I am unsure exactly what I expected from Judd Apatow’s (“Trainwreck”) “The 40 Year Old Virgin,” but I reflect on the viewing experience with regret. Until this week, I hadn’t seen the 2005 comedic classic. The film feels much older, largely due to the offensive humor and fashion — though my only memories from 2005 are the inside of a kindergarten classroom, so I guess I would not recall what was considered socially acceptable racism, sexism, homophobia or whale-tails. The world has changed drastically in 14 years. Now, you may be thinking, “But there’s no sex in that movie!” You’d be technically correct. Despite a lack of on-screen intercourse, the film is the perfect springboard from which to launch into a conversation about sexuality and misogyny in the mid 2000s.

The title is self-explanatory. Steve Carell (“The Office”) plays Andy, the 40-year-old virgin. When his coworkers and “friends” learn of this tragic circumstance, they take it upon themselves to more or less force Andy into a cherry-popping encounter. Fortunately for Andy, the big first time happens of his own volition with a woman he loves. Though, less fortunately for the viewer, it takes place on his wedding night, reinforcing the belief that sex is sacred and one should keep themselves chaste until marriage. This is the last in a long string of misogynistic claims supporting the well-known double standard: Men who don’t have sex are unmasculine, and women who do have sex are wild sluts.

As an aside, I’d like to make a brief clarification: I cast no judgment on those who choose celibacy. Rather, I caution against the repetition of heteronormative and culturally narrow-minded perspectives to the point where those perspectives are portrayed as objectively superior. Films like “The 40 Year Old Virgin” that perpetuate unhealthy attitudes toward sex and gender are complicit in the pain and division we experience today.

Cal (Seth Rogen, “Neighbors”), David (Paul Rudd, “The Hangover”) and Jay (Romany Malco, “Weeds”) are the so-called friends in the film who give Andy a lot of bad advice, and there’s one piece of particularly bad advice worth discussing. In their first attempt to get Andy laid, his friends invite him to a club. Jay, the painfully stereotypical, womanizing Black friend, tells Andy to hit on the drunkest girls he can find. “Vomit-in-the-hair” was one of the descriptors Jay used in telling Andy what to look for. I hope the problem here is clear, but I’ll spell it out anyway: Jay is telling Andy to lose his virginity by way of raping young women.

It’s safe to say the film does not stand the test of time, though this problematic approach to sex says a lot about pre-#MeToo cinema.
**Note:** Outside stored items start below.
import Summits.BirchSwinnertonDyer.BirchSwinnertonDyer.Theorems.ThetaPartnerAtTwoSignedMainConjectureCMTwoRankZeroFlatTwistMinusHecke
import Summits.BirchSwinnertonDyer.BirchSwinnertonDyer.Theorems.ThetaPartnerAtTwoSignedMainConjectureCMTwoRankZeroFlatTwistSquarefree
import Literature.NumberTheory.EllipticCurves.CuspFormTwistRatPlusSymbolOdd
import HarnessLib

/-!
# Route `ThetaPartnerAtTwo`, crux K2r0P `SignedMainConjectureCMTwoRankZeroOfPub` (stmt-BirchSwinnertonDyer-24945),
# line `rankzero` v14, stub (μ♭)_A: NEGATIVE (imaginary) prime quadratic twists, part 1 — Birch's lemma with its period
# constant for `d < 0`, and the plus/minus symbol congruence `2([x]⁺_{f_A} − [0]⁺_{f_A}) ≡ ∑_{t∈S} 2[tx]⁻_{f_W} (mod 2)`
# GRANTED a displayed minus-period unit at the base curve

Cell `bsd-wall`, width seat `bsd-wall-tp2-p2-w3` (g2). THEOREMS ONLY (no `def`, no named fact, no `sorry`); helper `--supports`
the crux; sequel of `…FlatTwistMinusHecke` and of the real-twist files `…FlatTwist*`. BSD is not proved by any of this.

For `d < 0` square-free, `d ≡ 1 (mod 4)`, `(d, N_W) = 1`, and `A` a globally minimal model of `W^{(d)}`, the character `(·/|d|)`
is ODD and Birch's lemma reads the PLUS symbols of `f_A` on the MINUS symbols of `f_W`
(`exists_rat_forall_ratPlusSymbol_charTwist_eq_of_odd`: `c·Ω⁺_{f_A}·g(χ) = i·Ω⁻_{f_W}`, and `g(χ)² = −|d|`).

* §1 `gaussSum_stdAddChar_sq_of_isQuadratic_of_odd` (`g(χ)² = −N` for an odd quadratic primitive `χ` mod `N`, by Fourier
  inversion on `ℤ/N`); **`exists_ratPlusSymbol_negTwist_eq_sum_and_sq`** — `[x]⁺_{f_A} = c·∑_b (b/|d|)[x + b/|d|]⁻_{f_W}` with
  `c²·|d|·(Ω⁺_{f_A})² = (Ω⁻_{f_W})²` as soon as some `[x]⁺_{f_A} ≠ 0`.
* §2 `norm_birchConst_eq_one_of_neg` — `|c|₂ = 1` from the period unit `h2` AT `A` (`Ω(A) = u_A Ω⁺_{f_A}`), Pal 2012 for
  `d < 0` (`Ω(A)√|d| = c_∞(A)·|Ω⁻(W)|`, tree theorem, `c_∞(A) = 1` since `Δ(A) < 0`) and the DISPLAYED minus-period unit at
  `W`: `|Ω⁻(W)| = ϖ·Ω⁻_{f_W}` with `|ϖ|₂ = 1` — the `p = 2` minus twin of the PUB fact `realPeriodRat_eq_unit_mul_plusPeriod_two`
  (at odd `p` it is the tree theorem `SkinnerUrban2014.…exists_unit_mul_minusPeriod_of_irreducible`; at `p = 2` for
  `Δ < 0`, odd Manin constant and odd isogeny degrees it is expected but NOT in the tree, hence a hypothesis here).
* §3 **`exists_plusMinus_congruence_negTwist`** — with `W` good at `2`, `2 ∣ a₂(W)`, `Δ(W) < 0`, `|d|` PRIME: a non-empty odd set
  `S ⊆ {1, |d|, d²}` with `2([b/4^k]⁺_{f_A} − [0]⁺_{f_A}) − ∑_{t∈S} 2[tb/4^k]⁻_{f_W} ∈ 2ℤ` for all `k ≥ 1`, `b` odd.
The sequel `…FlatTwistImaginarySibling` moves the residual FLAT certificate between two negative twists of the same `W`.

References: B. Mazur, J. Tate, J. Teitelbaum, Invent. Math. 84 (1986) §I.8 [MazurTateTeitelbaum1986Invent]; V. Pal, Proc. AMS
140 (2012) Thm. 3.2 (case d < 0), p. 1514 [Pal2012]; G. Shimura (1971) Prop. 3.64 [Shimura1971]; R. Greenberg, V. Vatsal,
Invent. Math. 142 (2000) §3 Rem. 3.4 [GreenbergVatsal2000]; K. Ireland, M. Rosen, GTM 84, Prop. 8.2.2 [IrelandRosen1990].
-/

set_option autoImplicit false
-- the Theorems namespace of this sub repeats the summit name by design (D-0017 nested layout)
set_option linter.dupNamespace false

noncomputable section

open scoped Classical MatrixGroups ModularForm NumberField NumberTheorySymbols

open NumberField IsDedekindDomain Rat.HeightOneSpectrum CongruenceSubgroup
  Literature.NumberTheory.EllipticCurves Literature.NumberTheory.GaloisRepresentations
  WeierstrassCurve Literature.NumberTheory.EllipticCurves.ModularForms Literature.NumberTheory.EllipticCurves.Rank1Residual
  Literature.NumberTheory.EllipticCurves.Rank1Residual.Typed
  Summit.BirchSwinnertonDyer.Rank1Residual Summit.BirchSwinnertonDyer.Rank1Residual.Supersingular

namespace Summit.BirchSwinnertonDyer.BirchSwinnertonDyer.Theorems.FlatTwist.Imaginary

/-! ## §1. Birch's lemma with its period constant for a NEGATIVE square-free twist -/

section Birch

/-- **`g(χ)² = −N` for an ODD quadratic primitive Dirichlet character mod `N`** (any `N ≥ 1`): `𝓕χ = χ⁻¹(−·)·g(χ) = −g(χ)·χ`
and Fourier inversion `𝓕𝓕χ = N·χ(−·) = −N·χ` at `1`. [cite: IrelandRosen1990, Prop. 8.2.2] -/
theorem gaussSum_stdAddChar_sq_of_isQuadratic_of_odd {N : ℕ} [NeZero N] {χ : DirichletCharacter ℂ N}
    (hχ : χ.IsPrimitive) (hq : MulChar.IsQuadratic χ) (ho : χ.Odd) :
    gaussSum χ (ZMod.stdAddChar (N := N)) ^ 2 = -(N : ℂ) := by
  have ho' : ∀ k : ZMod N, χ (-k) = -χ k := fun k ↦ by
    rw [← neg_one_mul, map_mul, ho, neg_one_mul]
  have h1 : ZMod.dft (⇑χ) = fun k ↦ χ k * (-gaussSum χ (ZMod.stdAddChar (N := N))) := by
    funext k
    rw [hχ.fourierTransform_eq_inv_mul_gaussSum, hq.inv, ho']
    ring
  have h2 := ZMod.dft_dft (⇑χ)
  rw [h1, ZMod.dft_mul_const, h1] at h2
  have h3 := congrFun h2 1
  simp only [ho', map_one, one_mul, smul_eq_mul, mul_neg, mul_one, neg_mul, neg_neg] at h3
  rw [sq]
  linear_combination h3

variable (W : WeierstrassCurve ℚ) [W.IsElliptic] {d : ℤ} {A : WeierstrassCurve ℚ} [A.IsElliptic]
  [NeZero (W.conductorNorm ℤ)] [NeZero (A.conductorNorm ℤ)] [NeZero d.natAbs]
  {fW : CuspForm (Gamma0 (W.conductorNorm ℤ)) 2} {fA : CuspForm (Gamma0 (A.conductorNorm ℤ)) 2}

/-- **Birch's lemma for `(f_W, f_A)`, `A = W^{(d)}` with `d < 0`, WITH the period constant.** For `d < 0`, `d ≡ 1 (mod 4)`
square-free, `(d, N_W) = 1`, `A` a model of `W^{(d)}` and the newforms `f_W`, `f_A`: ONE `c ∈ ℚ` with
`[x]⁺_{f_A} = c · ∑_{b mod |d|} (b/|d|) · [x + b/|d|]⁻_{f_W}` for every `x` (MINUS symbols of `f_W`), and, as soon as some
`[x]⁺_{f_A} ≠ 0`, `c² · |d| · (Ω⁺_{f_A})² = (Ω⁻_{f_W})²` (`c·Ω⁺_{f_A}·g(χ) = iΩ⁻_{f_W}`, `g(χ)² = −|d|`).
[cite: MazurTateTeitelbaum1986Invent, §I.8] [cite: Shimura1971, Prop. 3.64] -/
theorem exists_ratPlusSymbol_negTwist_eq_sum_and_sq (hmod : exists_isNewformOf) (hd : d < 0) (hd4 : d % 4 = 1)
    (hsq : Squarefree d) (hcop : IsCoprime d (W.conductorNorm ℤ : ℤ)) {C : VariableChange ℚ}
    (hA : C • W.quadraticTwist (d : ℚ) = A) (hfW : IsNewformOf W fW) (hfA : IsNewformOf A fA)
    {χ : MulChar (ZMod d.natAbs) ℤ} (hχ : ∀ a : ZMod d.natAbs, χ a = J((a.val : ℤ) | d.natAbs)) :
    ∃ c : ℚ, (∀ x : ℚ, ratPlusSymbol fA x =
        c * ∑ b : ZMod d.natAbs, (J((b.val : ℤ) | d.natAbs) : ℚ) * ratMinusSymbol fW (x + (b.val : ℚ) / d.natAbs)) ∧
      ((∃ x : ℚ, ratPlusSymbol fA x ≠ 0) → (c : ℝ) ^ 2 * (d.natAbs : ℝ) * plusPeriod fA ^ 2 = minusPeriod fW ^ 2) := by
  have hmd : (d.natAbs : ℤ) = -d := Int.ofNat_natAbs_of_nonpos hd.le
  have hodd : Odd d.natAbs := Int.natAbs_odd.mpr (Int.odd_iff.mpr (by omega))
  have hsq' : Squarefree d.natAbs := Int.squarefree_natAbs.mpr hsq
  have hm4 : d.natAbs % 4 = 3 := by omega
  obtain ⟨hq, hprim⟩ := mulChar_jacobi_complex_isQuadratic_isPrimitive hχ hodd hsq'
  have hχodd : DirichletCharacter.Odd (χ.ringHomComp (Int.castRingHom ℂ)) := by
    show (χ.ringHomComp (Int.castRingHom ℂ)) (-1) = -1
    have h := mulChar_jacobi_apply_intCast hχ (-1)
    rw [Int.cast_neg, Int.cast_one] at h
    rw [MulChar.ringHomComp_apply, h, jacobiSym.at_neg_one hodd, ZMod.χ₄_nat_three_mod_four hm4]
    simp
  have hg2 := gaussSum_stdAddChar_sq_of_isQuadratic_of_odd hprim hq hχodd
  have hNA := conductorNorm_twist_eq W hmod hd4 hsq hcop hA
  have hN : W.conductorNorm ℤ ∣ A.conductorNorm ℤ := ⟨d.natAbs ^ 2, hNA⟩
  have hm : d.natAbs ^ 2 ∣ A.conductorNorm ℤ := ⟨W.conductorNorm ℤ, by rw [hNA, mul_comm]⟩
  have hFA := isNewformOf_twist_eq_charTwist W hd4 hsq hcop hA hfW hfA hχ hq hprim hN hm
  subst hFA
  obtain ⟨c, hc, hper⟩ := exists_rat_forall_ratPlusSymbol_charTwist_eq_of_odd (A.conductorNorm ℤ) hN hm hq hχodd hprim
    hfW.1 hfW.coeffField_eq_bot hfA.1 hfA.coeffField_eq_bot (fun u ↦ J((u.val : ℤ) | d.natAbs))
    (fun u ↦ by rw [MulChar.ringHomComp_apply, hχ, eq_intCast])
  have hsum : ∀ x : ℚ, ∑ b : ZMod d.natAbs, (J((b.val : ℤ) | d.natAbs) : ℚ) * ratMinusSymbol fW (x + (b.val : ℚ) / d.natAbs) =
      ∑ u : ZMod d.natAbs, (J((u.val : ℤ) | d.natAbs) : ℚ) * ratMinusSymbol fW (x + twistShift u) := fun x ↦ rfl
  refine ⟨c, fun x ↦ by rw [hc x, hsum x], fun ⟨x, hx⟩ ↦ ?_⟩
  have hS : ∃ r : ℚ, ∑ u : ZMod d.natAbs, (J((u.val : ℤ) | d.natAbs) : ℚ) * ratMinusSymbol fW (r + twistShift u) ≠ 0 := by
    refine ⟨x, fun h0 ↦ hx ?_⟩
    rw [hc x, h0, mul_zero]
  have hP := hper hS
  have hsqP := congrArg (fun z : ℂ ↦ z ^ 2) hP
  rw [mul_pow, mul_pow, hg2, mul_pow, Complex.I_sq] at hsqP
  apply Complex.ofReal_injective
  push_cast
  linear_combination -hsqP

end Birch

/-! ## §2. The period constant is a `2`-adic unit, granted the displayed minus-period unit at `W` -/

section PeriodUnit

/-- **`|c|₂ = 1` for a negative twist**: from `c²·m·(Ω⁺_A)² = (Ω⁻_W)²`, `Ω(A) = u_A·Ω⁺_A` (`|u_A|₂ = 1`), `Ω(A)·√m = Ω⁻(W)` (Pal, one real
component) and the displayed `Ω⁻(W) = ϖ·Ω⁻_W` (`|ϖ|₂ = 1`). [cite: Pal2012, Thm. 3.2 (case d < 0)] [cite: GreenbergVatsal2000, §3 Rem. 3.4] -/
theorem norm_birchConst_eq_one_of_neg {c uA ϖ : ℚ} {m : ℕ} (hm : 0 < m) {ΩA ΩmW PA PmW : ℝ} (hPA : 0 < PA)
    (hper : (c : ℝ) ^ 2 * (m : ℝ) * PA ^ 2 = PmW ^ 2) (hA : ΩA = (uA : ℝ) * PA)
    (hPal : ΩA * Real.sqrt (m : ℝ) = ΩmW) (hϖ : ΩmW = (ϖ : ℝ) * PmW)
    (huA : ‖(uA : ℚ_[2])‖ = 1) (hϖ1 : ‖(ϖ : ℚ_[2])‖ = 1) : ‖(c : ℚ_[2])‖ = 1 := by
  have hmR : (0 : ℝ) < m := by exact_mod_cast hm
  have hϖ0 : (ϖ : ℝ) ≠ 0 := by
    have h : ϖ ≠ 0 := by rintro rfl; simp at hϖ1
    exact_mod_cast h
  -- `Ω⁻_W = Ω(A)√m/ϖ = u_A P_A √m/ϖ`
  have hPmW : PmW = (uA : ℝ) * PA * Real.sqrt (m : ℝ) / ϖ := by
    rw [← hA, hPal, hϖ]; field_simp
  have hsq : ((c * ϖ : ℚ) : ℝ) ^ 2 = ((uA : ℚ) : ℝ) ^ 2 := by
    rw [hPmW, div_pow, mul_pow, mul_pow, Real.sq_sqrt hmR.le] at hper
    have hne : (m : ℝ) * PA ^ 2 ≠ 0 := by positivity
    push_cast
    field_simp at hper
    nlinarith [hper, hne, sq_nonneg PA, sq_nonneg (ϖ : ℝ)]
  have hsqQ : (c * ϖ) ^ 2 = uA ^ 2 := by exact_mod_cast hsq
  have hn : ‖((c * ϖ : ℚ) : ℚ_[2])‖ ^ 2 = ‖((uA : ℚ) : ℚ_[2])‖ ^ 2 := by
    rw [← norm_pow, ← norm_pow]
    congr 1
    exact_mod_cast congrArg (fun q : ℚ ↦ ((q : ℚ) : ℚ_[2])) hsqQ
  push_cast at hn
  rw [norm_mul, hϖ1, huA, mul_one] at hn
  nlinarith [hn, norm_nonneg ((c : ℚ) : ℚ_[2])]

end PeriodUnit

/-! ## §3. The plus/minus congruence for a negative prime twist -/

section Congruence

variable (W : WeierstrassCurve ℚ) [W.IsElliptic] [W.IsGloballyMinimal] {d : ℤ} {A : WeierstrassCurve ℚ}
  [A.IsElliptic] [A.IsGloballyMinimal] [NeZero (W.conductorNorm ℤ)] [NeZero (A.conductorNorm ℤ)]
  {fW : CuspForm (Gamma0 (W.conductorNorm ℤ)) 2} {fA : CuspForm (Gamma0 (A.conductorNorm ℤ)) 2}

omit [W.IsElliptic] [W.IsGloballyMinimal] [A.IsElliptic] [A.IsGloballyMinimal] [NeZero (W.conductorNorm ℤ)]
  [NeZero (A.conductorNorm ℤ)] in
/-- Any model `A = C • W^{(d)}` of a quadratic twist by `d ≠ 0` of a curve with `Δ(W) < 0` has `Δ(A) < 0`, hence ONE real
component. [cite: Pal2012, p. 1514] -/
theorem numRealComponents_twistModel_eq_one (hΔ : W.Δ < 0) (hd0 : d ≠ 0) {C : VariableChange ℚ}
    (hA : C • W.quadraticTwist (d : ℚ) = A) : (A.baseChange ℝ).numRealComponents = 1 := by
  have hΔA : A.Δ < 0 := by
    rw [← hA, variableChange_Δ, quadraticTwist_Δ]
    have hu : (0 : ℚ) < (C.u⁻¹ : ℚˣ) ^ 12 := by
      have : ((C.u⁻¹ : ℚˣ) : ℚ) ≠ 0 := Units.ne_zero _
      positivity
    have hd6 : (0 : ℚ) < (d : ℚ) ^ 6 := by
      have : (d : ℚ) ≠ 0 := by exact_mod_cast hd0
      positivity
    nlinarith [mul_pos hu hd6, hΔ, mul_pos (mul_pos hu hd6) (neg_pos.mpr hΔ)]
  rw [numRealComponents_baseChange_real, if_neg (not_lt.mpr hΔA.le)]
Sexual objectification and misogyny are noteworthy attitudes to address when exploring sex in film. By reinforcing stereotypes and cultural structures, popular movies reflect these structures as they exist in our society. Sex in film is not isolated from society, confined to a reel. Film, as an art form, is created and consumed by social animals and often mirrors creator and consumer. It is this reflection which gives film its artistic power, and the thing that makes problematic film so problematic. We need to be aware of the structures at play when we laugh at Jay’s advice, or at Cal and David going back and forth, asking “You know how I know you’re gay?” or at Mooj (Gerry Bednob, “Zack and Miri Make a Porno”) making self-referential jokes about al-Qaeda and bestiality.

“The 40 Year Old Virgin” has issues, and I haven’t even begun to discuss the kink-shaming of Beth (Elizabeth Banks, “The Hunger Games”) or the overarching theme of male sexual conquest. It is my personal belief that it’s OK to laugh at this film, as long as you’re laughing at and not with the jokes written by Apatow and Carell. Sex isn’t merely physical, especially when represented in art. For all its faults, “The 40 Year Old Virgin” illustrates the cultural component of sex without ever showing actual intercourse. If this were purely a review, I’d put the film in the same category as “The Aftermath”: avoid. But, for the purpose of understanding how Hollywood (or at least Judd Apatow in 2005) thinks about sex, the film is exemplary. Watch at your own peril, and please, laugh thoughtfully.